Mass incarceration and the presidential candidates
by Peter Wagner, September 3, 2015
For an essay about the Democratic presidential candidates reversing their previous support for tough on crime measures, German Lopez pulls up some fascinating data, although I’m not quite sure he puts the emphasis in the right spot.
First, Lopez is absolutely right that private prisons aren’t why we have mass incarceration. And he’s correct on his main point that “liberals like Hillary Clinton, Joe Biden, and Bernie Sanders supported the 1994 crime law that contributed to mass incarceration” simply because, well, they were politicians in the 1990s. At that time, “all politicians — liberal and conservative — t[ook] a tough stance on crime.”
And he’s spot-on about how political power works and why the people powerful enough to run for president in the present typically had to be on the winning side in the past:
Popular demand for tough-on-crime laws in the past doesn’t in any way excuse the devastation lawmakers inflicted on millions of people through mass incarceration and other policies. But based on voters’ concerns in the 1990s, if a politician didn’t contribute to the problem back then, he or she may not be prominent enough to run for president today. That’s how America ended up with mass incarceration — and the seemingly contradictory Democratic presidential candidates for 2016.

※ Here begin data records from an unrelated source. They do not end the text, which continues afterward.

/-
Copyright: pub-balaban β-flow team, β-FLOW PROVER 4 (unit `b2b-balaban-beta-bflow-p4`, gen 16; coordinator ruling «YM
ACCELERATION» 2026-08-21 item (2), «work behind the as-printed interface»).  THE EUCLIDEAN ACTIONS ON PERIODIC BOND FIELDS AND
THEIR CURLS: periodicity of curl B, of the reflected field (εB)_ν(y) = ε_ν B_ν(εy − [ν=α]e_α) and of the permuted field
(πB)_c(y) = B_{σ⁻¹c}(y∘σ); PART 25c's plaquette law for the reflected curl with the base point REDUCED into the period box; the
plaquette law for the permuted curl (ordered and sorted labels, with the orientation sign); the sorted-label bookkeeping of an axis
permutation.  Lattice bookkeeping; nothing of Bałaban's asserted; NOT N5 for the model, NOT BetaPertH, NOT continuum, NOT Clay.
-/
import Mathlib
import Summits.QuantumFields.BalabanUV.Beta.EriceCurvatureFormReflection
import Summits.QuantumFields.BalabanUV.Beta.EriceCurvatureFormTorusCovariance

/-!
# `Beta.EriceCurvatureFormTorusCurl` — PART 29b of the `EriceLoopExpansionD4` series: reflections and axis permutations acting on
# periodic bond fields; the transformation laws of the curl on the torus

Source: T. Bałaban, Commun. Math. Phys. **109** (1987) [Balaban1987RG1] (5.2)–(5.3) p. 292 (Euclidean transformations r of the
torus act on fields by (rB)(b) = B(r⁻¹b), on bonds with orientation), (5.6)–(5.8) pp. 292–293; T. Bałaban, A. Jaffe, *Constructive
gauge theory* (Erice 1985) [BalabanJaffe1986], Part III (3.38)–(3.40) p. 245 (the torus T_{L^{−j}}), (3.65)–(3.67) p. 249; this
lineage's PART 25c `EriceCurvatureFormReflection.curl_reflect` ((5.3) on plaquettes: (εF)(x,(a,b)) = ε_aε_b·F(εx − [α∈{a,b}]e_α,(a,b))),
PART 28b `EriceCurvatureFormTorusCovariance` (period box □_N, `apply_emod_eq_of_periodic`, `emod_mem_box`).

LETTERS.  B : ℤ^d → (Fin d → ℝ) a bond field, N-PERIODIC (`hB : B(y + N•v) = B(y)`) — a field on the torus read on ℤ^d; its curl
F(x,(a,b)) = B_a(x) + B_b(x+e_a) − B_a(x+e_b) − B_b(x) (`hF`, ALL ordered pairs (a,b)); the reflected field of axis α,
(εB)_ν(y) = ε_ν·B_ν(εy − [ν=α]e_α) (`hBε`, PART 25c's letter); the permuted field of an axis permutation σ, (πB)_c(y) = B_{σ⁻¹c}(y∘σ)
(`hBπ`: the coordinate map x ↦ x∘σ⁻¹ sends the bond (x,c) to (x∘σ⁻¹, σc), and (πB)(x∘σ⁻¹, σc) = B(x,c)).

WHAT IS KERNEL-CHECKED HERE (def-free; [folklore] lattice bookkeeping):
* §1 `axisReflect_zsmul`, `curl_periodic`, `reflect_periodic`, `comp_perm_add`, `comp_perm_zsmul`, `perm_periodic` (the actions
  preserve N-periodicity), `apply_emod_periodic₂` (a periodic plaquette function at the reduced base point).
* §2 **`curl_reflect_emod`** — PART 25c's law with the base point reduced into □_N: (εF)(x,o) = ε_{o.1}ε_{o.2}·F((εx − [α∈o]e_α) mod N, o)
  for periodic B.
* §3 `comp_perm_add_e` ((y + e_c)∘σ = y∘σ + e_{σ⁻¹c}), **`curl_perm`** ((πF)(y,(c,c′)) = F(y∘σ,(σ⁻¹c,σ⁻¹c′)), ordered pairs),
  `curl_swap` (F(x,(b,a)) = −F(x,(a,b))), **`curl_perm_sorted`** (sorted label ℓ′: (πF)(y,ℓ′) = sgn·F(y∘σ, sort(σ⁻¹ℓ′)) with
  sgn = [σ⁻¹ℓ′ ordered] − [not], sort = (min, max)).
* §4 sorted-label bookkeeping of σ: `min_lt_max_perm`, `sort_perm_sort_symm` (sort(σ(sort(σ⁻¹ℓ′))) = ℓ′ for sorted ℓ′),
  `sort_perm_injective`, `sign_perm_sort_symm` (the sign read on the pulled-back label).
HONEST: exact identities for ANY periodic bond field; nothing of Bałaban's asserted; NOT N5 for the model, NOT (3.36), NOT B12 Thm 2,
NOT BetaPertH, NOT continuum, NOT Clay.  HONEST DEPENDENCY: continuum YM on T⁴ ⇐ BetaPertH ∧ nine spine estimates (0/9 proved);
BetaPertH ⇐ (D1) ∧ (D4) ∧ CAP+tail; G-an2-4 gates asym, D1 and NE2/3/4.
-/

namespace Summit.QuantumFields.BalabanUV.Beta.EriceCurvatureFormTorusCurl

open scoped BigOperators
open Finset
open Literature.MathematicalPhysics.QuantumFieldTheory.Balaban1983to89
open Literature.MathematicalPhysics.QuantumFieldTheory.Balaban1983to89.B7Prop1Explicit (e e_apply)
open Literature.MathematicalPhysics.QuantumFieldTheory.Balaban1983to89.Beta.PolarizationSign
  (axisReflect axisReflect_apply reflSign)
open Summit.QuantumFields.BalabanUV.Beta.EriceCurvatureFormReflection (axisReflect_add axisReflect_sub curl_reflect reflSign_mul_self)
open Summit.QuantumFields.BalabanUV.Beta.EriceCurvatureFormTorusCovariance (apply_emod_eq_of_periodic emod_mem_box)

variable {d : ℕ}

/-! ## §1. The actions preserve periodicity -/

/-- ε(N•v) = N•(εv). [folklore] -/
theorem axisReflect_zsmul (α : Fin d) (N : ℤ) (v : Fin d → ℤ) : axisReflect α (N • v) = N • axisReflect α v := by
  funext i; by_cases h : i = α <;> simp [h]

/-- **The curl of a periodic bond field is periodic.** [folklore] -/
theorem curl_periodic {N : ℤ} (B : (Fin d → ℤ) → Fin d → ℝ) (hB : ∀ (y v : Fin d → ℤ) (ν : Fin d), B (y + N • v) ν = B y ν)
    (F : (Fin d → ℤ) → Fin d × Fin d → ℝ)
    (hF : ∀ x o, F x o = B x o.1 + B (x + e o.1) o.2 - B (x + e o.2) o.1 - B x o.2) (x v : Fin d → ℤ)
    (o : Fin d × Fin d) : F (x + N • v) o = F x o := by
  rw [hF, hF, add_right_comm x (N • v) (e o.1), add_right_comm x (N • v) (e o.2), hB, hB, hB, hB]

/-- **The reflected field of a periodic bond field is periodic** ((εB)_ν(y) = ε_ν·B_ν(εy − [ν=α]e_α), PART 25c's letter `hBε`).
[cite: Balaban1987RG1, (5.3) p.292] -/
theorem reflect_periodic {N : ℤ} (α : Fin d) (B Bε : (Fin d → ℤ) → Fin d → ℝ)
    (hBε : ∀ y ν, Bε y ν = reflSign α ν * B (axisReflect α y - if ν = α then e α else 0) ν)
    (hB : ∀ (y v : Fin d → ℤ) (ν : Fin d), B (y + N • v) ν = B y ν) (y v : Fin d → ℤ) (ν : Fin d) :
    Bε (y + N • v) ν = Bε y ν := by
  rw [hBε, hBε, axisReflect_add, axisReflect_zsmul]
  have : axisReflect α y + N • axisReflect α v - (if ν = α then e α else 0)
      = (axisReflect α y - if ν = α then e α else 0) + N • axisReflect α v := by abel
  rw [this, hB]

/-- (y + w)∘σ = y∘σ + w∘σ. [folklore] -/
theorem comp_perm_add (σ : Equiv.Perm (Fin d)) (y w : Fin d → ℤ) : (y + w) ∘ σ = y ∘ σ + w ∘ σ := by
  funext i; simp

/-- (N•v)∘σ = N•(v∘σ). [folklore] -/
theorem comp_perm_zsmul (σ : Equiv.Perm (Fin d)) (N : ℤ) (v : Fin d → ℤ) : (N • v) ∘ σ = N • (v ∘ σ) := by
  funext i; simp

/-- **The permuted field of a periodic bond field is periodic** ((πB)_c(y) = B_{σ⁻¹c}(y∘σ), letter `hBπ`).
[cite: Balaban1987RG1, (5.2)-(5.3) p.292] -/
theorem perm_periodic {N : ℤ} (σ : Equiv.Perm (Fin d)) (B Bπ : (Fin d → ℤ) → Fin d → ℝ)
    (hBπ : ∀ y c, Bπ y c = B (y ∘ σ) (σ.symm c))
    (hB : ∀ (y v : Fin d → ℤ) (ν : Fin d), B (y + N • v) ν = B y ν) (y v : Fin d → ℤ) (c : Fin d) :
    Bπ (y + N • v) c = Bπ y c := by
  rw [hBπ, hBπ, comp_perm_add, comp_perm_zsmul, hB]

/-- A periodic plaquette function at the reduced base point: F(y mod N, o) = F(y, o). [folklore] -/
theorem apply_emod_periodic₂ {N : ℤ} (F : (Fin d → ℤ) → Fin d × Fin d → ℝ)
    (hFper : ∀ (x v : Fin d → ℤ) (o : Fin d × Fin d), F (x + N • v) o = F x o) (y : Fin d → ℤ) (o : Fin d × Fin d) :
    F (fun i => y i % N) o = F y o :=
  apply_emod_eq_of_periodic (fun z => F z o) (fun w v => hFper w v o) y

/-! ## §2. The reflected curl with the base point reduced into the period box -/

/-- **(5.3) ON PLAQUETTES, TORUS FORM.**  For an N-periodic bond field B with curl F (`hF`), reflected field εB (`hBε`) with curl Fε
(`hFε`): (εF)(x,o) = ε_{o.1}ε_{o.2}·F((εx − [α ∈ o]e_α) mod N, o) — PART 25c's `curl_reflect` with the pulled-back base point READ IN
THE BOX □_N (the curl of a periodic field is periodic).  The pulled-back plaquette ((εx − [α∈o]e_α) mod N, o) is the one a
consumer with site sets inside □_N needs. [cite: Balaban1987RG1, (5.3) p.292, (5.7) p.293] -/
theorem curl_reflect_emod {N : ℤ} (α : Fin d) (B Bε : (Fin d → ℤ) → Fin d → ℝ)
    (hBε : ∀ y ν, Bε y ν = reflSign α ν * B (axisReflect α y - if ν = α then e α else 0) ν)
    (hB : ∀ (y v : Fin d → ℤ) (ν : Fin d), B (y + N • v) ν = B y ν)
    (F Fε : (Fin d → ℤ) → Fin d × Fin d → ℝ)
    (hF : ∀ x o, F x o = B x o.1 + B (x + e o.1) o.2 - B (x + e o.2) o.1 - B x o.2)
    (hFε : ∀ x o, Fε x o = Bε x o.1 + Bε (x + e o.1) o.2 - Bε (x + e o.2) o.1 - Bε x o.2) (x : Fin d → ℤ)
    (o : Fin d × Fin d) :
    Fε x o = (reflSign α o.1 * reflSign α o.2)
      * F (fun i => (axisReflect α x - if (α = o.1 ∨ α = o.2) then e α else 0) i % N) o := by
  rw [apply_emod_periodic₂ F (curl_periodic B hB F hF), curl_reflect α B Bε hBε F Fε hF hFε x o]

/-! ## §3. The permuted curl -/

/-- (y + e_c)∘σ = y∘σ + e_{σ⁻¹c}: the coordinate map pulls the unit vector e_c back to e_{σ⁻¹c}. [folklore] -/
theorem comp_perm_add_e (σ : Equiv.Perm (Fin d)) (y : Fin d → ℤ) (c : Fin d) : (y + e c) ∘ σ = y ∘ σ + e (σ.symm c) := by
  funext i
  simp only [Function.comp_apply, Pi.add_apply, e_apply]
  congr 1
  by_cases h : σ i = c
  · rw [if_pos h, if_pos ((Equiv.apply_eq_iff_eq_symm_apply σ).1 h)]
  · rw [if_neg h, if_neg (fun h' => h ((Equiv.apply_eq_iff_eq_symm_apply σ).2 h'))]

/-- **THE PERMUTED CURL (ordered pairs).**  For the permuted field (πB)_c(y) = B_{σ⁻¹c}(y∘σ) (`hBπ`) with curl Fπ (`hFπ`, the curl
formula at all ordered pairs): (πF)(y,(c,c′)) = F(y∘σ,(σ⁻¹c,σ⁻¹c′)) — the plaquette (x,(a,b)) is carried to (x∘σ⁻¹,(σa,σb)) with its
orientation. [cite: Balaban1987RG1, (5.2)-(5.3) p.292, (5.6) p.292] -/
theorem curl_perm (σ : Equiv.Perm (Fin d)) (B Bπ : (Fin d → ℤ) → Fin d → ℝ) (hBπ : ∀ y c, Bπ y c = B (y ∘ σ) (σ.symm c))
    (F Fπ : (Fin d → ℤ) → Fin d × Fin d → ℝ)
    (hF : ∀ x o, F x o = B x o.1 + B (x + e o.1) o.2 - B (x + e o.2) o.1 - B x o.2)
    (hFπ : ∀ x o, Fπ x o = Bπ x o.1 + Bπ (x + e o.1) o.2 - Bπ (x + e o.2) o.1 - Bπ x o.2) (y : Fin d → ℤ) (c c' : Fin d) :
    Fπ y (c, c') = F (y ∘ σ) (σ.symm c, σ.symm c') := by
  rw [hFπ, hF, hBπ, hBπ, hBπ, hBπ, comp_perm_add_e, comp_perm_add_e]

/-- The curl formula is odd under exchange of the two directions: F(x,(b,a)) = −F(x,(a,b)). [folklore] -/
theorem curl_swap (B : (Fin d → ℤ) → Fin d → ℝ) (F : (Fin d → ℤ) → Fin d × Fin d → ℝ)
    (hF : ∀ x o, F x o = B x o.1 + B (x + e o.1) o.2 - B (x + e o.2) o.1 - B x o.2) (x : Fin d → ℤ) (a b : Fin d) :
    F x (b, a) = -F x (a, b) := by
  rw [hF, hF]; ring

/-- **THE PERMUTED CURL AT A SORTED LABEL.**  For ℓ′ = (c,c′) with c < c′: (πF)(y,ℓ′) = sgn·F(y∘σ, sort(σ⁻¹ℓ′)) where sort = (min, max)
and sgn = +1 if σ⁻¹c < σ⁻¹c′ (orientation kept), −1 otherwise (orientation reversed). [cite: Balaban1987RG1, (5.2)-(5.3) p.292] -/
theorem curl_perm_sorted (σ : Equiv.Perm (Fin d)) (B Bπ : (Fin d → ℤ) → Fin d → ℝ)
    (hBπ : ∀ y c, Bπ y c = B (y ∘ σ) (σ.symm c))
    (F Fπ : (Fin d → ℤ) → Fin d × Fin d → ℝ)
    (hF : ∀ x o, F x o = B x o.1 + B (x + e o.1) o.2 - B (x + e o.2) o.1 - B x o.2)
    (hFπ : ∀ x o, Fπ x o = Bπ x o.1 + Bπ (x + e o.1) o.2 - Bπ (x + e o.2) o.1 - Bπ x o.2) (y : Fin d → ℤ)
    (ℓ' : Fin d × Fin d) :
    Fπ y ℓ' = (if σ.symm ℓ'.1 < σ.symm ℓ'.2 then 1 else -1)
      * F (y ∘ σ) (min (σ.symm ℓ'.1) (σ.symm ℓ'.2), max (σ.symm ℓ'.1) (σ.symm ℓ'.2)) := by
  obtain ⟨c, c'⟩ := ℓ'
  simp only
  rw [curl_perm σ B Bπ hBπ F Fπ hF hFπ y c c']
  by_cases h : σ.symm c < σ.symm c'
  · rw [if_pos h, min_eq_left h.le, max_eq_right h.le, one_mul]
  · rw [if_neg h, min_eq_right (not_lt.1 h), max_eq_left (not_lt.1 h), curl_swap B F hF]
    ring

/-! ## §4. Sorted-label bookkeeping of an axis permutation -/

/-- For a sorted pair (a,b) and a permutation σ: min(σa,σb) < max(σa,σb). [folklore] -/
theorem min_lt_max_perm (σ : Equiv.Perm (Fin d)) {a b : Fin d} (h : a < b) : min (σ a) (σ b) < max (σ a) (σ b) :=
  min_lt_max.2 (fun heq => (ne_of_lt h) (σ.injective heq))

/-- sort(σ(sort(σ⁻¹ℓ′))) = ℓ′ for a sorted ℓ′: the sorted image under σ of the sorted pull-back is the original label. [folklore] -/
theorem sort_perm_sort_symm (σ : Equiv.Perm (Fin d)) {c c' : Fin d} (h : c < c') :
    (min (σ (min (σ.symm c) (σ.symm c'))) (σ (max (σ.symm c) (σ.symm c'))),
      max (σ (min (σ.symm c) (σ.symm c'))) (σ (max (σ.symm c) (σ.symm c')))) = (c, c') := by
  by_cases hlt : σ.symm c ≤ σ.symm c'
  · rw [min_eq_left hlt, max_eq_right hlt, Equiv.apply_symm_apply, Equiv.apply_symm_apply, min_eq_left h.le,
      max_eq_right h.le]
  · rw [min_eq_right (not_le.1 hlt).le, max_eq_left (not_le.1 hlt).le, Equiv.apply_symm_apply, Equiv.apply_symm_apply,
      min_eq_right h.le, max_eq_left h.le]

/-- The sorted image ℓ ↦ sort(σℓ) is injective on sorted pairs. [folklore] -/
theorem sort_perm_injective (σ : Equiv.Perm (Fin d)) {a b a' b' : Fin d} (h : a < b) (h' : a' < b')
    (heq : (min (σ a) (σ b), max (σ a) (σ b)) = (min (σ a') (σ b'), max (σ a') (σ b'))) : (a, b) = (a', b') := by
  have h1 : min (σ a) (σ b) = min (σ a') (σ b') := congrArg Prod.fst heq
  have h2 : max (σ a) (σ b) = max (σ a') (σ b') := congrArg Prod.snd heq
  -- the unordered pairs {σa,σb} and {σa′,σb′} coincide, hence {a,b} = {a′,b′}; the orders decide
  have hab : ({σ a, σ b} : Finset (Fin d)) = {σ a', σ b'} := by
    rw [← Finset.insert_eq_of_mem (Finset.mem_insert_self (σ a) {σ b}),
      ← Finset.insert_eq_of_mem (Finset.mem_insert_self (σ a') {σ b'})]
    have e1 : ({σ a, σ b} : Finset (Fin d)) = {min (σ a) (σ b), max (σ a) (σ b)} := by
      rcases le_total (σ a) (σ b) with hh | hh
      · rw [min_eq_left hh, max_eq_right hh]
      · rw [min_eq_right hh, max_eq_left hh, Finset.pair_comm]
    have e2 : ({σ a', σ b'} : Finset (Fin d)) = {min (σ a') (σ b'), max (σ a') (σ b')} := by
      rcases le_total (σ a') (σ b') with hh | hh
      · rw [min_eq_left hh, max_eq_right hh]
      · rw [min_eq_right hh, max_eq_left hh, Finset.pair_comm]
    rw [Finset.insert_eq_of_mem (Finset.mem_insert_self _ _), Finset.insert_eq_of_mem (Finset.mem_insert_self _ _), e1, e2,
      h1, h2]
  have hab' : ({a, b} : Finset (Fin d)) = {a', b'} := by
    have := congrArg (Finset.image σ.symm) hab
    simpa [Finset.image_insert, Finset.image_singleton] using this
  have ha : a ∈ ({a', b'} : Finset (Fin d)) := hab' ▸ Finset.mem_insert_self a {b}
  have hb : b ∈ ({a', b'} : Finset (Fin d)) := hab' ▸ Finset.mem_insert_of_mem (Finset.mem_singleton_self b)
  simp only [Finset.mem_insert, Finset.mem_singleton] at ha hb
  rcases ha with ha | ha <;> rcases hb with hb | hb
  · exact absurd (ha.trans hb.symm) (ne_of_lt h)
  · rw [ha, hb]
  · rw [ha, hb] at h; exact absurd (h.trans h') (lt_irrefl _)
  · exact absurd (ha.trans hb.symm) (ne_of_lt h)

/-- The orientation sign of σ read on the pulled-back sorted label: for sorted ℓ′ = (c,c′) and ℓ := sort(σ⁻¹ℓ′),
[σ⁻¹c < σ⁻¹c′] − [not] = [σℓ.1 < σℓ.2] − [not]. [folklore] -/
theorem sign_perm_sort_symm (σ : Equiv.Perm (Fin d)) {c c' : Fin d} (h : c < c') :
    (if σ.symm c < σ.symm c' then (1 : ℝ) else -1)
      = if σ (min (σ.symm c) (σ.symm c')) < σ (max (σ.symm c) (σ.symm c')) then 1 else -1 := by
  by_cases hlt : σ.symm c < σ.symm c'
  · rw [if_pos hlt, min_eq_left hlt.le, max_eq_right hlt.le, Equiv.apply_symm_apply, Equiv.apply_symm_apply, if_pos h]
  · rw [if_neg hlt, min_eq_right (not_lt.1 hlt), max_eq_left (not_lt.1 hlt), Equiv.apply_symm_apply,
      Equiv.apply_symm_apply, if_neg (not_lt.2 h.le)]

end Summit.QuantumFields.BalabanUV.Beta.EriceCurvatureFormTorusCurl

However, the article offers an overly simple answer to “the simple truth about why mass incarceration happened.” By concluding that “the public wanted mass incarceration”, Lopez stops one step too short.
Lopez relies on this chart showing the portion of the country that considered crime “the most important problem”:
What could possibly be responsible for the number of people identifying crime as “the most important problem” jumping from almost nothing in 1991 to more than half the population in 1993? (And a related question that I’ll address later is: Did the public really want Congress to double down on cops, courts, and cages?)
To be sure, crime was higher than it is now and was rising in the 1980s and early 1990s, but the crime rise on its own was far too subtle to cause that spike in public concern. As the opening to the video that Lopez embeds so brilliantly demonstrates, the media (and ideologues manipulating the media) created that crime focus.
Joel Dyer has a whole chapter in his now-dated book about the rise of what he calls the Perpetual Prisoner Machine focusing on how the television news of that era manipulated public fear of crime because it got good ratings and because crime reporting was inexpensive to produce.
As David Mendoza brilliantly showed last year, Americans are consistently bad at knowing whether the national crime rate is going up or down. Most years, most Americans think crime is rising even though it’s been in decline for years. Of course, it’s hard for a single American to know from personal experience whether crime is rising or falling, so the media has a big influence there. Similar public opinion polling that asks whether crime is rising or falling in your neighborhood shows a much smaller disconnect with actual crime rates, offering clear evidence that Americans aren’t stupid but they are (or were) being lied to.
Now despite that, I think there are reasons in a different set of Gallup data to be optimistic: In contrast to the actions of elected officials, Americans have long favored attacking social and economic problems as a crime control strategy over spending more on law enforcement. Even at the low point in 1994, a clear majority of Americans (51%) supported attacking social and economic problems and only 42% favored using more police and prisons to deter crime:
So that gets back to the original question about the presidential candidates who created this problem with their rush to pander to the television cameras: What do the candidates think is the best way to undo the harm their policies caused?